Longer version: My initial vision for this brand-new book review blog was as a space to review new writers, or self-published writers whose works are in danger of being lost in the flood of self-published e-books available on Amazon and elsewhere online. Wright is neither a new nor an obscure writer, and Sarann was published in its own right nearly two years ago, but it’d be wrong to not give Sarann its due meed of praise just because I missed the boat initially.
I’ll freely admit, however, that I’m still relatively new to Kindle, to Amazon and frankly, to anything that has been published this century. So I was woefully ignorant of Wright’s novel, The Rent Collector, of which Sarann is an excerpt. This short work of only 24 pages works remarkably well as a stand-alone Cambodian fairy tale, with a framing device that was genuinely moving even outside of the context of the novel it occupies.
In a work so short, to explain in detail would be almost to rewrite it. The protagonist, Sang Ly, lives at Stung Meachey, Cambodia’s largest dump. She etches out a meagre living scavenging among the waste, something given much more attention and scope in the parent-work by Wright, The Rent Collector. Sopeap is her teacher, who introduces her to the Cinderella mythos in the shape of the story of Sarann, a Cambodian girl who escapes a wicked stepmother and apathetic stepsister to marry the Prince of Angkor.
Wright’s style is flawless, giving his characters strength and dignity largely by way of a restrained, almost reserved style and straightforward storytelling. The three female characters – Sang Ly, Sopeap and Sarann – come through strongly, particularly Sopeap, regardless of the small amount of narrative space allotted to her. This is a perfect “teaser” for The Rent Collector.
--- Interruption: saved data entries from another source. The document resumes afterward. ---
import Literature.NumberTheory.GaloisRepresentations.WildInertia
import Literature.NumberTheory.GaloisRepresentations.InertiaPadicCharacterProofs
import Literature.NumberTheory.GaloisRepresentations.LAdicCharacterUnramifiedAEProofs
import Summits.Langlands.Langlands.Theorems.PhantomRMYoshidaResiduallyYoshidaLiftingGreenbergSelmerDefs
import Mathlib.Topology.Algebra.ClopenNhdofOne
import HarnessLib

/-!
# THE TAME RELATION OF A RAMIFIED CLASS (stub `stub_ramifiedClassTameRelation`, LR) — line
# `sector-klingen-split`, crux `ResiduallyYoshidaLifting` (stmt-Langlands-13639)

Stub-worker of lead prover-line-stmt-Langlands-13639-c5-0 (continuation c5, skeleton rev 16, sub-goal LR, 2026-08-17).

**Theorem (`stub_ramifiedClassTameRelation`, registered signature verbatim).**  Let `v ∤ p` be a finite place of
`ℚ`, let `σ̄, σ̄' : Γ_ℚ → GL₂(k)` (`char k = p`) be unramified at `v` (trivial on the inertia group `I_v` of
`Γ_{ℚ_v}`, through the fixed restriction `res = absGaloisRestrict ℚ ℚ_v`), and let `B : Γ_ℚ → M₂(k)` be a locally
constant `Hom(σ̄', σ̄)`-cocycle, `B(g g') = σ̄(g) B(g') + B(g) σ̄'(g')`.  Then for every Frobenius element `φ`
of `Γ_{ℚ_v}` (`IsFrobPow φ 1`) and every `τ ∈ I_v`,
`σ̄(res φ) B(res τ) = q_v · B(res τ) σ̄'(res φ)`, `q_v = #𝓀[ℚ_v]`.

**Proof.**  Pull everything back to `Γ_{ℚ_v}`: `B_v = B ∘ res`, `S = σ̄ ∘ res`, `S' = σ̄' ∘ res` still satisfy
the cocycle identity (`res` is a homomorphism), `B_v` is locally constant (`res` is continuous) and
`S = S' = 1` on `I_v`.
1. On `I_v` the cocycle is an additive homomorphism: `B_v(τ₁ τ₂) = B_v(τ₁) + B_v(τ₂)`, so `B_v(1) = 0` and
   `B_v(τⁿ) = n • B_v(τ)`.
2. Wild inertia is killed: the fibre `{B_v = 0}` is clopen and contains `1`, hence contains an open normal
   subgroup `N` of the compact group `Γ_{ℚ_v}` (Mathlib `exist_openNormalSubgroup_sub_clopen_nhds_of_one`); for
   `w ∈ P_v` some `w^{ℓ^a}` lies in `N` (`absWildInertia_isProP_holds`: `P_v` is pro-`ℓ`, `ℓ = char 𝓀[ℚ_v]`), so
   `ℓ^a • B_v(w) = 0`, and `ℓ ≠ p = char k` (`v ∤ p`, `not_ringChar_residueField_adicCompletion_dvd_of_not_mem`)
   gives `B_v(w) = 0`.
3. Tame relation: `x = φ τ φ⁻¹ τ^{-q} ∈ P_v` (`conj_mul_pow_inv_mem_absWildInertia`, Serre 1972 §1.8 Prop. 6), so
   `B_v(φ τ φ⁻¹) = B_v(x) + B_v(τ^q) = q • B_v(τ)`.
4. Cocycle algebra: `B_v(φ τ φ⁻¹) = S(φ) B_v(τ) S'(φ)⁻¹` (expand `B_v(φ τ · φ⁻¹)` and `0 = B_v(φ φ⁻¹)`), whence
   `S(φ) B_v(τ) = B_v(φ τ φ⁻¹) S'(φ) = q • B_v(τ) S'(φ)`.
No new definitions, no named fact taken as a hypothesis (`absWildInertia_isProP_holds`, `absInertia_normal_holds`
are the discharged forms).
-/

noncomputable section

-- `Summit.Langlands.Langlands.…` (summit = sub-problem name, D-0017 layout) trips `dupNamespace` on every decl.
set_option linter.dupNamespace false
set_option autoImplicit false

open IsDedekindDomain Filter
open scoped Matrix ValuativeRel
open Literature.NumberTheory.GaloisRepresentations Literature.NumberTheory.Automorphic

namespace Summit.Langlands.Langlands.Cruxes.ResiduallyYoshidaLifting.SectorKlingenSplit.Fibre

/-! ## Pure algebra: cocycles that are additive on a subgroup -/

/-- A function on a group which is additive on a subgroup `H` vanishes at `1`. [folklore] -/
private theorem apply_one_eq_zero_of_add_on {G : Type*} [Group G] {R : Type*} [AddCommGroup R]
    {H : Subgroup G} (B : G → R) (hadd : ∀ a ∈ H, ∀ b ∈ H, B (a * b) = B a + B b) : B 1 = 0 := by
  have h : B 1 + B 1 = B 1 + 0 := by rw [add_zero, ← hadd 1 H.one_mem 1 H.one_mem, mul_one]
  exact add_left_cancel h

/-- A function on a group which is additive on a subgroup `H` satisfies `B (aⁿ) = n • B a` on `H`. [folklore] -/
private theorem apply_pow_of_add_on {G : Type*} [Group G] {R : Type*} [AddCommGroup R]
    {H : Subgroup G} (B : G → R) (hadd : ∀ a ∈ H, ∀ b ∈ H, B (a * b) = B a + B b)
    {a : G} (ha : a ∈ H) : ∀ n : ℕ, B (a ^ n) = n • B a
  | 0 => by rw [pow_zero, zero_smul, apply_one_eq_zero_of_add_on B hadd]
  | n + 1 => by
    rw [pow_succ, hadd _ (H.pow_mem ha n) _ ha, apply_pow_of_add_on B hadd ha n, succ_nsmul]

/-- A `Hom(S', S)`-cocycle `B(g g') = S(g) B(g') + B(g) S'(g')` is additive on any subgroup on which
`S = S' = 1`. [folklore] -/
private theorem cocycle_add_on {G : Type*} [Group G] {R : Type*} [Ring R] (S S' : G →* R) (B : G → R)
    (hB : ∀ g g', B (g * g') = S g * B g' + B g * S' g') {H : Subgroup G}
    (hS : ∀ a ∈ H, S a = 1) (hS' : ∀ a ∈ H, S' a = 1) :
    ∀ a ∈ H, ∀ b ∈ H, B (a * b) = B a + B b := fun a ha b hb => by
  rw [hB, hS a ha, hS' b hb, one_mul, mul_one, add_comm]

/-- THE CONJUGATION IDENTITY of a `Hom(S', S)`-cocycle: if `S(τ) = S'(τ) = 1` then
`S(φ) B(τ) = B(φ τ φ⁻¹) S'(φ)` (expand `B(φ τ · φ⁻¹)` twice and subtract `0 = B(φ φ⁻¹)`). [folklore] -/
private theorem cocycle_conj_identity {G : Type*} [Group G] {R : Type*} [Ring R] (S S' : G →* R)
    (B : G → R) (hB : ∀ g g', B (g * g') = S g * B g' + B g * S' g') {φ τ : G}
    (hSτ : S τ = 1) (hS'τ : S' τ = 1) : S φ * B τ = B (φ * τ * φ⁻¹) * S' φ := by
  -- `B 1 = 0`
  have h1 : B 1 = 0 := by
    have h : B 1 + B 1 = B 1 + 0 := by
      rw [add_zero]
      conv_rhs => rw [← mul_one (1 : G), hB, map_one, map_one, one_mul, mul_one]
    exact add_left_cancel h
  -- `0 = B (φ φ⁻¹) = S φ B φ⁻¹ + B φ S' φ⁻¹`
  have h0 : S φ * B φ⁻¹ + B φ * S' φ⁻¹ = 0 := by rw [← hB, mul_inv_cancel, h1]
  -- `B (φ τ φ⁻¹) = S φ B τ S' φ⁻¹`
  have e : B (φ * τ * φ⁻¹) = S φ * B τ * S' φ⁻¹ := by
    rw [hB, hB φ τ, map_mul, hSτ, hS'τ, mul_one, mul_one, add_mul]
    calc S φ * B φ⁻¹ + (S φ * B τ * S' φ⁻¹ + B φ * S' φ⁻¹)
        = S φ * B τ * S' φ⁻¹ + (S φ * B φ⁻¹ + B φ * S' φ⁻¹) := by abel
      _ = S φ * B τ * S' φ⁻¹ := by rw [h0, add_zero]
  rw [e, mul_assoc (S φ * B τ), ← map_mul, inv_mul_cancel, map_one, mul_one]

/-! ## Wild inertia is killed by a locally constant cocycle with `ℓ`-torsion-free values -/

/-- **A locally constant function on `Γ_F`, additive on the inertia group, kills the wild inertia group**
when its values have no `ℓ`-torsion (`ℓ = char 𝓀[F]`): the fibre `{B = 0}` is a clopen neighbourhood of `1`
in the compact group `Γ_F`, so it contains an open normal subgroup `N`; `P_F` is pro-`ℓ`
(`absWildInertia_isProP_holds`), so `w^{ℓ^a} ∈ N` for some `a`, i.e. `ℓ^a • B(w) = B(w^{ℓ^a}) = 0`.
Ref: Serre, *Local Fields*, Ch. IV §2, Cor. 3 of Prop. 7. [folklore] -/
private theorem apply_eq_zero_of_mem_absWildInertia_of_add_on {F : Type*} [Field F] [ValuativeRel F]
    [TopologicalSpace F] [IsNonarchimedeanLocalField F] {R : Type*} [AddCommGroup R]
    (B : Field.absoluteGaloisGroup F → R) (hlc : IsLocallyConstant B)
    (hadd : ∀ a ∈ absInertia F, ∀ b ∈ absInertia F, B (a * b) = B a + B b)
    (htors : ∀ (n : ℕ) (x : R), ringChar 𝓀[F] ^ n • x = 0 → x = 0)
    {ϖ : 𝒪[F]} (hϖ : Irreducible ϖ) {w : Field.absoluteGaloisGroup F} (hw : w ∈ absWildInertia F ϖ) :
    B w = 0 := by
  haveI : CompactSpace (Field.absoluteGaloisGroup F) := absoluteGaloisGroup_compactSpace F
  have h1 : (1 : Field.absoluteGaloisGroup F) ∈ {x | B x = 0} := apply_one_eq_zero_of_add_on B hadd
  obtain ⟨N, hN⟩ :=
    IsTopologicalGroup.exist_openNormalSubgroup_sub_clopen_nhds_of_one (hlc.isClopen_fiber 0) h1
  obtain ⟨a, ha⟩ :=
    absWildInertia_isProP_holds F hϖ hw (N : Subgroup (Field.absoluteGaloisGroup F)) N.isOpen
  have hBa : B (w ^ ringChar 𝓀[F] ^ a) = 0 := hN ha
  rw [apply_pow_of_add_on B hadd (absWildInertia_le_absInertia F ϖ hw)] at hBa
  exact htors _ _ hBa

/-! ## The registered statement -/

/-- **Registered statement `stub_ramifiedClassTameRelation`** (LR; THE TAME RELATION OF A RAMIFIED CLASS).  Let
`v ∤ p` and let `σ̄, σ̄'` be unramified at `v` (trivial on the inertia group of `Γ_{ℚ_v}`).  A locally constant
`Hom(σ̄', σ̄)`-cocycle `B` restricted to `I_v` is an additive homomorphism; it KILLS WILD INERTIA (`P_v` is
pro-`ℓ`, `ℓ ≠ p`, and `B(I_v)` has exponent `p`: `absWildInertia_isProP_holds`), and for a Frobenius element `φ`
(`IsFrobPow φ 1`) the cocycle identity `B(φ τ φ⁻¹) = σ̄(φ) B(τ) σ̄'(φ)⁻¹` combined with the tame relation
`φ τ φ⁻¹ ≡ τ^{q_v} (mod P_v)` (`conj_mul_pow_inv_mem_absWildInertia`) gives `σ̄(φ) B(τ) = q_v · B(τ) σ̄'(φ)` for
every `τ ∈ I_v`.  Consequence: a Greenberg–Selmer class ramifies at `v` only where `q_v` is an eigenvalue of
`X ↦ σ̄(φ) X σ̄'(φ)⁻¹` — the ×-type level-raising position of line C (LR2).
[cite: SerreInventiones1972, §1.8 Prop. 6 (Frobenius acts on tame inertia by q)] -/
theorem stub_ramifiedClassTameRelation :
    ∀ (p : ℕ) [Fact p.Prime] (k : Type) [Field k] [CharP k p] [TopologicalSpace k] [DiscreteTopology k]
      (σ σ' : FramedGaloisRep ℚ k 2) (B : Field.absoluteGaloisGroup ℚ → Matrix (Fin 2) (Fin 2) k)
      (v : HeightOneSpectrum (NumberField.RingOfIntegers ℚ)),
      ((p : ℕ) : NumberField.RingOfIntegers ℚ) ∉ v.asIdeal →
      (∀ g g', B (g * g') = (σ g).val * B g' + B g * (σ' g').val) → IsLocallyConstant B →
      (∀ τ ∈ absInertia (v.adicCompletion ℚ),
        σ (absGaloisRestrict ℚ (v.adicCompletion ℚ) τ) = 1 ∧ σ' (absGaloisRestrict ℚ (v.adicCompletion ℚ) τ) = 1) →
      ∀ φ : Field.absoluteGaloisGroup (v.adicCompletion ℚ), IsFrobPow φ 1 →
      ∀ τ ∈ absInertia (v.adicCompletion ℚ),
        (σ (absGaloisRestrict ℚ (v.adicCompletion ℚ) φ)).val * B (absGaloisRestrict ℚ (v.adicCompletion ℚ) τ) =
          (IsNonarchimedeanLocalField.residueFieldCard (v.adicCompletion ℚ) : k) •
            (B (absGaloisRestrict ℚ (v.adicCompletion ℚ) τ) * (σ' (absGaloisRestrict ℚ (v.adicCompletion ℚ) φ)).val) := by
  intro p _ k _ _ _ _ σ σ' B v hpv hcoc hlc hunr φ hφ τ hτ
  set res := absGaloisRestrict ℚ (v.adicCompletion ℚ) with hres
  -- the pulled-back data on `Γ_{ℚ_v}`: `S = σ̄ ∘ res`, `S' = σ̄' ∘ res` (as monoid homs into `M₂(k)`), `Bv = B ∘ res`
  obtain ⟨S, hS⟩ : ∃ S : Field.absoluteGaloisGroup (v.adicCompletion ℚ) →* Matrix (Fin 2) (Fin 2) k,
      ∀ g, S g = (σ (res g)).val :=
    ⟨(Units.coeHom (Matrix (Fin 2) (Fin 2) k)).comp (σ.toMonoidHom.comp res.toMonoidHom), fun _ => rfl⟩
  obtain ⟨S', hS'⟩ : ∃ S' : Field.absoluteGaloisGroup (v.adicCompletion ℚ) →* Matrix (Fin 2) (Fin 2) k,
      ∀ g, S' g = (σ' (res g)).val :=
    ⟨(Units.coeHom (Matrix (Fin 2) (Fin 2) k)).comp (σ'.toMonoidHom.comp res.toMonoidHom), fun _ => rfl⟩
  obtain ⟨Bv, hBv⟩ : ∃ Bv : Field.absoluteGaloisGroup (v.adicCompletion ℚ) → Matrix (Fin 2) (Fin 2) k,
      ∀ g, Bv g = B (res g) := ⟨fun g => B (res g), fun _ => rfl⟩
  have hcocv : ∀ g g', Bv (g * g') = S g * Bv g' + Bv g * S' g' := fun g g' => by
    rw [hBv, hBv, hBv, hS, hS', map_mul, hcoc]
  have hSI : ∀ a ∈ absInertia (v.adicCompletion ℚ), S a = 1 := fun a ha => by
    rw [hS, (hunr a ha).1, Units.val_one]
  have hS'I : ∀ a ∈ absInertia (v.adicCompletion ℚ), S' a = 1 := fun a ha => by
    rw [hS', (hunr a ha).2, Units.val_one]
  -- (1) additivity on inertia
  have hadd := cocycle_add_on S S' Bv hcocv hSI hS'I
  have hlcv : IsLocallyConstant Bv := by
    rw [show Bv = B ∘ res from funext hBv]
    exact hlc.comp_continuous res.continuous
  -- the residue characteristic `ℓ` of `ℚ_v` is prime to `p = char k`: `M₂(k)` has no `ℓ`-torsion
  have hℓ : (ringChar 𝓀[v.adicCompletion ℚ]).Prime := ringChar_residueField_prime
  have hℓp : ¬ ringChar 𝓀[v.adicCompletion ℚ] ∣ p :=
    not_ringChar_residueField_adicCompletion_dvd_of_not_mem hpv
  have hne : ((ringChar 𝓀[v.adicCompletion ℚ] : ℕ) : k) ≠ 0 := fun h0 =>
    hℓp (dvd_of_eq ((Nat.Prime.dvd_iff_eq hℓ (Fact.out : p.Prime).one_lt.ne').mp
      ((CharP.cast_eq_zero_iff k p _).mp h0)))
  have htors : ∀ (n : ℕ) (X : Matrix (Fin 2) (Fin 2) k), ringChar 𝓀[v.adicCompletion ℚ] ^ n • X = 0 → X = 0 :=
    fun n X h => by
    rw [← Nat.cast_smul_eq_nsmul k, smul_eq_zero] at h
    exact h.resolve_left (by rw [Nat.cast_pow]; exact pow_ne_zero _ hne)
  -- (2) wild inertia is killed
  obtain ⟨ϖ, hϖ⟩ := IsDiscreteValuationRing.exists_irreducible 𝒪[v.adicCompletion ℚ]
  have hwild : ∀ w ∈ absWildInertia (v.adicCompletion ℚ) ϖ, Bv w = 0 := fun w hw =>
    apply_eq_zero_of_mem_absWildInertia_of_add_on Bv hlcv hadd htors hϖ hw
  -- (3) the tame relation `φ τ φ⁻¹ = x τ^q`, `x ∈ P_v`
  have hφ1 : IsFrobPow φ ((1 : ℕ) : ℤ) := hφ
  have hx := conj_mul_pow_inv_mem_absWildInertia hϖ.ne_zero hφ1 hτ
  rw [pow_one] at hx
  have hxI : φ * τ * φ⁻¹ * (τ ^ IsNonarchimedeanLocalField.residueFieldCard (v.adicCompletion ℚ))⁻¹ ∈
      absInertia (v.adicCompletion ℚ) := absWildInertia_le_absInertia _ ϖ hx
  have E1 : Bv (φ * τ * φ⁻¹) = IsNonarchimedeanLocalField.residueFieldCard (v.adicCompletion ℚ) • Bv τ := by
    rw [← inv_mul_cancel_right (φ * τ * φ⁻¹) (τ ^ IsNonarchimedeanLocalField.residueFieldCard (v.adicCompletion ℚ)),
      hadd _ hxI _ (pow_mem hτ _), hwild _ hx, zero_add, apply_pow_of_add_on Bv hadd hτ]
  -- (4) the conjugation identity and assembly
  have E2 : S φ * Bv τ = Bv (φ * τ * φ⁻¹) * S' φ := cocycle_conj_identity S S' Bv hcocv (hSI τ hτ) (hS'I τ hτ)
  calc (σ (res φ)).val * B (res τ) = S φ * Bv τ := by rw [hS, hBv]
    _ = (IsNonarchimedeanLocalField.residueFieldCard (v.adicCompletion ℚ) • Bv τ) * S' φ := by rw [E2, E1]
    _ = IsNonarchimedeanLocalField.residueFieldCard (v.adicCompletion ℚ) • (Bv τ * S' φ) := smul_mul_assoc _ _ _
    _ = (IsNonarchimedeanLocalField.residueFieldCard (v.adicCompletion ℚ) : k) • (Bv τ * S' φ) :=
      (Nat.cast_smul_eq_nsmul k _ _).symm
    _ = (IsNonarchimedeanLocalField.residueFieldCard (v.adicCompletion ℚ) : k) • (B (res τ) * (σ' (res φ)).val) := by
      rw [hS', hBv]

end Summit.Langlands.Langlands.Cruxes.ResiduallyYoshidaLifting.SectorKlingenSplit.Fibre

end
What really lifts Sarann and the Prince of Angkor up beyond being simply a Cambodian version of Cinderella is the follow-up conversation between Sang Ly and Sopeap. Why is the story of a downtrodden girl who marries a prince one we keep telling, across years and across culture?
“Can you tell me why you enjoyed it?”
Speaking to a teacher, I feel duty bound to offer a reasoned and thoughtful reply, one that recognises the story’s qualities. The truth, however, is much simpler. “It makes me happy.”
I’m sympathetic to Sang Ly on this one. Wright’s 24-page jewel of human understanding makes me happy.
On a brief and purely stylistic note, the body of the story of Sarann itself is in grey text on the Kindle version, which may be a little hard on the eyes of some people. I don’t know whether this is standard on all copies of the E-book or not.
Right. I’m off to find a copy of The Rent Collector.